Gabriela Lery: Quando se é mulher e se deseja trabalhar com música, percebo que o maior desafio está em conquistar reconhecimento. 

Sempre que vamos tocar em eventos ou gravar em estúdios, sabemos que provavelmente vamos encontrar uma equipe técnica formada por homens cis – e esses homens costumam partir do pressuposto de que sabem mais do que nós. Muitas vezes, eles vão pensar que nós não somos capazes de afinar as nossas guitarras, trocar os pratos das nossas baterias, timbrar os nossos amplificadores de baixo. 

Esses espaços nos foram negados por tanto tempo que, hoje, quando os ocupamos, a sensação é de que precisamos provar constantemente que temos condições de estar ali. E, para que isso seja enxergado, minha impressão é de que precisamos ser ótimas sempre. A mediocridade é um privilégio dos homens. 

Essa luta por reconhecimento ainda é uma barreira que se refaz a cada novo lugar que chegamos; mas, quanto mais a enfrentarmos, quanto mais chegarmos a esses lugares e ocuparmos as nossas cenas, penso que ela pode, pouco a pouco, se mostrar vã.

Quais são os seus principais trabalhos?

Gabriela Lery: Artisticamente, me dedico hoje à minha carreira solo e à banda As Aventuras, que integro como contrabaixista. Também trabalho nas escolas de música EArte e Piano & Cia., além de dar aulas particulares de violão, teoria e percepção musical, técnica vocal e composição de canção. 

Neste ano, também participei da criação da Corda Solta, produtora cultural formada por mulheres, que se dedica a criar experiências musicais plurais.

Quais são as suas perspectivas em relação à música depois da pandemia?

Gabriela Lery: Eu torço por uma valorização dos shows, dos encontros, das oportunidades de se fazer música num mesmo espaço-tempo. Por outro lado, acho que as transmissões ao vivo podem ter vindo pra ficar, e que a gente talvez continue a consumir shows nesse formato também. 

Quanto à produção musical, me parece que a pandemia reforçou ainda mais a noção de que música pode sim ser feita em casa, com equipamentos simples e acessíveis. Eu mesma gravei um disco inteiro dessa forma. 

 

Além disso, fico com a impressão de que as pessoas têm entendido cada vez mais a importância não só da música, mas de todas as artes nas suas vidas. E essa combinação de dar autonomia às pessoas artistas e educar o público quanto à relevância do produto artístico me parece bastante promissora tanto em termos criativos, quanto em termos de mercado.
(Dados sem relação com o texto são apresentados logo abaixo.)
import Mathlib.Algebra.MvPolynomial.CommRing
import Mathlib.Algebra.MvPolynomial.Eval
import Mathlib.RingTheory.Ideal.Maps
import Mathlib.Data.Finset.Powerset
import Mathlib.Order.Interval.Finset.Nat
import Mathlib.Data.Nat.Choose.Basic
import HarnessLib

/-!
# Hu 2025 (arXiv:2507.21400v1) §3.1–§3.3 = PDF §3a–§3c, chunks p0016 l.26 – p0018 l.73 (PDF p.32 l.22 – p.39 l.18) — the PLATFORM
# (interface I-PL, PARTITION-HU row 101a): `𝕀_{3,n}`, the Plücker variables, the chart `𝕌 = (p₁₂₃ ≡ 1)`,
# `𝕀^lt_{3,n}`, `Υ`, the Plücker relations `F_{h,k}` and `I_℘`, the (de-homogenised) m-primary relations
# `F_{m,u}` / `F̄_{m,u}` with their TERMS, `𝓕_m`, `I_{℘,m}`, the basic variables `Var_𝕌`, the bundle `HuPlatform`
# STATEMENTS-FIRST typing (rung M-Hu-min of LADDER-RESOLUTION, D-0089)

**Status of the source (D-0012): UNREFEREED PREPRINT UNDER ADJUDICATION.** Y. Hu, *Universal Characteristic-free
Resolution of Singularities, I*, arXiv:2507.21400v1 (2025), 162 pp. [Hu2025] (lit key `paper:arxiv-2507.21400`; text
of record = the TeX chunks `p00CC.txt`; locators «chunk pCC l.a–b» read on the chunk; «PDF p.N l.a–b» read on the per-page PDF
text `lit/res-lit-6/hu25/text/hu25_pNNN.txt` (the PDF prints the sections as §3a–§3e and numbers the displays (3.1)–(3.19);
both the TeX label and the PDF number are given). HONEST CEILING (PARTITION-HU header): Part I as printed claims resolution of singularity
TYPES; the summit-type claim rests on the unposted Part II. Nothing from the preprint is asserted here: printed
DEFINITIONS are real Lean definitions over Mathlib carriers, printed CLAIMS are `def … : Prop` candidates
`[claim: Hu2025, status: under-review]`. No proofs, no `sorry`, no `instance`, no notation. AI typing is weaker
than expert review.

## Carrier choices (PARTITION-HU §1 «chart-local commutative algebra»; §1c anchors)
* **No index shift.** `[n] = {1,…,n}` (chunk p0016 l.30–31) is used LITERALLY: an element of `𝕀_{3,n}` (l.32–37, «the set
  of all sequences of distinct integers {1 ≤ u₁ < u₂ < u₃ ≤ n} … also regard[ed] … as a subset of 3 distinct integers
  in [n]») is an increasing TRIPLE `(u₁, u₂, u₃) : ℕ × ℕ × ℕ` with `1 ≤ u₁ < u₂ < u₃ ≤ n` (`plIndex n`, a finite type;
  `triSet` is the subset it is «also regarded as»), and every index in a printed formula (`x_{12u}`, `(123)`,
  `3 < u < v ≤ n`) is typed with the printed numerals — no `Fin`, no shift, no sorting inside the primary relations
  (all their indices are printed increasingly). The chart index `m = (123)` (chunk p0017 l.14–17 «Up to permutation, it
  suffices to assume m = (123)»; fixed for the rest of the paper, chunk p0020 l.9–11) is the CONSTANT `mTri = (1,2,3)`
  (`mSet = {1,2,3}`), not a parameter.
* The homogeneous coordinate ring `ℤ[p_u]_{u ∈ 𝕀_{3,n}}` of `ℙ(∧³E)` (chunk p0017 l.1–2; `E_α` «of dimension 1 over 𝕜
  (or, a free module of rank 1 over ℤ)», p0016 l.43) = `PlRing n k := MvPolynomial (plIndex n) k` over an arbitrary
  commutative ring `k` (explicit binder of every decl; `ℤ`, `𝕜` are instances). The conventions (signConvention)
  «p_{σ(u₁)σ(u₂)σ(u₃)} = sgn(σ) p_{u₁u₂u₃}» and «p_u := 0 if u_i = u_j» (p0016 l.86–105) are implemented by the SIGNED
  LOOKUP `pCoord k a b c` of an arbitrary index sequence (`sort3`, `inv3`); for an increasing triple the lookup is `pTri`.
* The chart ring `𝕜[x_u]_{u ∈ 𝕀_{3,n} ∖ m}` (Def 3.5, chunk p0018 l.62–65) = `ChartRing n k := MvPolynomial (plVar n) k`
  with `plVar n = ↥(𝕀_{3,n}.erase m)`; «set p_m = 1 and let x_u = p_u» (p0017 l.25, p0018 l.45, l.69–70) = the
  lookup `xbar` (value `1` at `m`) and the `k`-algebra map `dehomog`.
* The m-primary relations are typed from the FOUR EXPLICIT printed forms (chunk p0017 l.116–130 homogeneous;
  p0018 l.17–33 and p0020 l.22–32 de-homogenised) as TERM LISTS `primaryTerms u` (display (p0018 l.38–44):
  «F = Σ_{s ∈ S_F} sgn(s) p_{u_s} p_{v_s} = sgn(s_F) p_m p_{u_{s_F}} + …», leading term FIRST), from which `primaryRel`
  (`F_{m,u}`, Def 3.3) and `primaryRelBar` (`F̄_{m,u}`, Def 3.4) are the sums; row 102 (I-ORD) reads `S_F`, `sgn(s)`,
  `(u_s, v_s)` off the same lists. The compact recipe (keyTrick1)–(keyTrick3) (p0017 l.79–114, «h = (u₂u₃) and k = (u123)», read `k = (u₁123)`)
  is typed separately in R101b (AS PRINTED, with its `_ours` sibling) — see the READING NOTE there.
* TREE ANCHOR (PARTITION-HU §1c; cited, not imported, nothing re-declared): the Grassmannian with Plücker coordinates
  exists as `Literature.AlgebraicGeometry.Motives.FanoPlanes.grassmannian 2 (n-1) k` (file
  `Motives/FanoSchemeOfPlanes.lean`: ORDERED multi-indices `Fin 3 → Fin n`, `pl`, `plueckerRel`, `alternationRel`,
  `repetitionRel`, `grassmannEquations`); Hu's `F_{h,k}` (pluckerEq) is `FanoPlanes.plueckerRel 2 (n-1) k (h, k)` read
  through the signed dictionary `pl I ↦ pCoord k (I 0 + 1) (I 1 + 1) (I 2 + 1)`. The scheme-level objects (`Gr^{3,E}`,
  `𝕌 ∩ Gr^{3,E}` as schemes) belong to row 110; this file stays at the polynomial-ring level (the binding carrier).
* NOT in this file (row 101b = `R101bPrimary.lean`): Prop 3.6, Prop 3.8, the claims «|𝕀^lt| = Υ» (C17L64) and
  «𝕀^lt ↔ 𝓕_m is a bijection» (C18L15), the (keyTrick) sic pair, Ex 3.2, Rem 3.10; Ex 3.9 concerns `Gr(2,5)` (outside the
  `Gr^{3,E}` platform — index only). §3.4–§3.5 (orders, `S_F` bookkeeping) = row 102.

JUNK VALUES (CONVENTIONS §4, documented): `pTri`/`pCoord`/`xbar` return `0` on a triple that is not an increasing triple
in `[n]` (resp. not sortable to one); `primaryTerms u = []` (so `F_{m,u} = 0`) for `u ∉ 𝕀^lt_{3,n}`; `plRel` is typed for
arbitrary index sequences (the printed `F_{h,k}` is the case `h₁ < h₂`, `k₁ < k₂ < k₃ < k₄` in `[n]`); `rkF` uses truncated
subtraction (`𝔱_F − 2` with `𝔱_F = 3 − |h ∩ k|`; for `|h ∩ k| = 2` the expression `F_{h,k}` is identically `0`, «not a
Plücker relation» p0016 l.121, and `rkF = 0` is junk). `IsLt`, `Upsilon`, `mTri` are meaningful for `n > 3` only (the
standing hypothesis, bundled as `HuPlatform n`).
-/

noncomputable section

namespace Literature.AlgebraicGeometry.Hu2025.Statements.S03Pluecker

open MvPolynomial

universe u

/-! ## §3.1 (PDF §3a), chunk p0016 l.30–37 (PDF p.32 l.23–28): `[n]`, `𝕀_{3,n}`; the standing hypothesis `n > 3` -/

/-- **`𝕀_{3,n}` as a finite set of increasing triples** (chunk p0016 l.32–36; PDF p.32 l.23–26): «We let 𝕀_{3,n} be the set of all
sequences of distinct integers {1 ≤ u₁ < u₂ < u₃ ≤ n}. An element of 𝕀_{3,n} is frequently written as u = (u₁u₂u₃).»
(NO index shift; `t = (u₁, (u₂, u₃))`.) [claim: Hu2025, status: under-review]
STATUS: candidate statement under adjudication (D-0012/D-0089); not asserted. -/
def plIndexSet (n : ℕ) : Finset (ℕ × ℕ × ℕ) :=
  (Finset.Icc 1 n ×ˢ Finset.Icc 1 n ×ˢ Finset.Icc 1 n).filter fun t => t.1 < t.2.1 ∧ t.2.1 < t.2.2

/-- **`𝕀_{3,n}`, the index TYPE** (chunk p0016 l.32–37; PDF p.32 l.23–26) = `↥(plIndexSet n)`: `u : plIndex n` has
`u.1 = (u₁, u₂, u₃) : ℕ × ℕ × ℕ` and `u.2 : u.1 ∈ plIndexSet n` (i.e. `1 ≤ u₁ < u₂ < u₃ ≤ n`, by `Finset.mem_filter`,
`Finset.mem_product`, `Finset.mem_Icc`). PARTITION name `plIndex`. [claim: Hu2025, status: under-review]
STATUS: candidate statement under adjudication (D-0012/D-0089); not asserted. -/
abbrev plIndex (n : ℕ) : Type := ↥(plIndexSet n)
Mulheres na música e a Sapatista

Nós da Sapatista sempre buscamos valorizar o trabalho das mulheres em diversas áreas, inclusive na música. E foi buscando esse propósito que surgiu o Sapatista ao vivo, um evento que acontece a cada quinze dias, sempre às segundas-feiras às 20h, através de lives pela plataforma do Instagram, que se propõe a convidar mulheres para um super bate-papo sobre temas variados, mas especialmente mulheres na música. Vocês podem conferir através do nosso canal no IGTV todas as nossas lives, inclusive as duas edições com a Gabriela Lery.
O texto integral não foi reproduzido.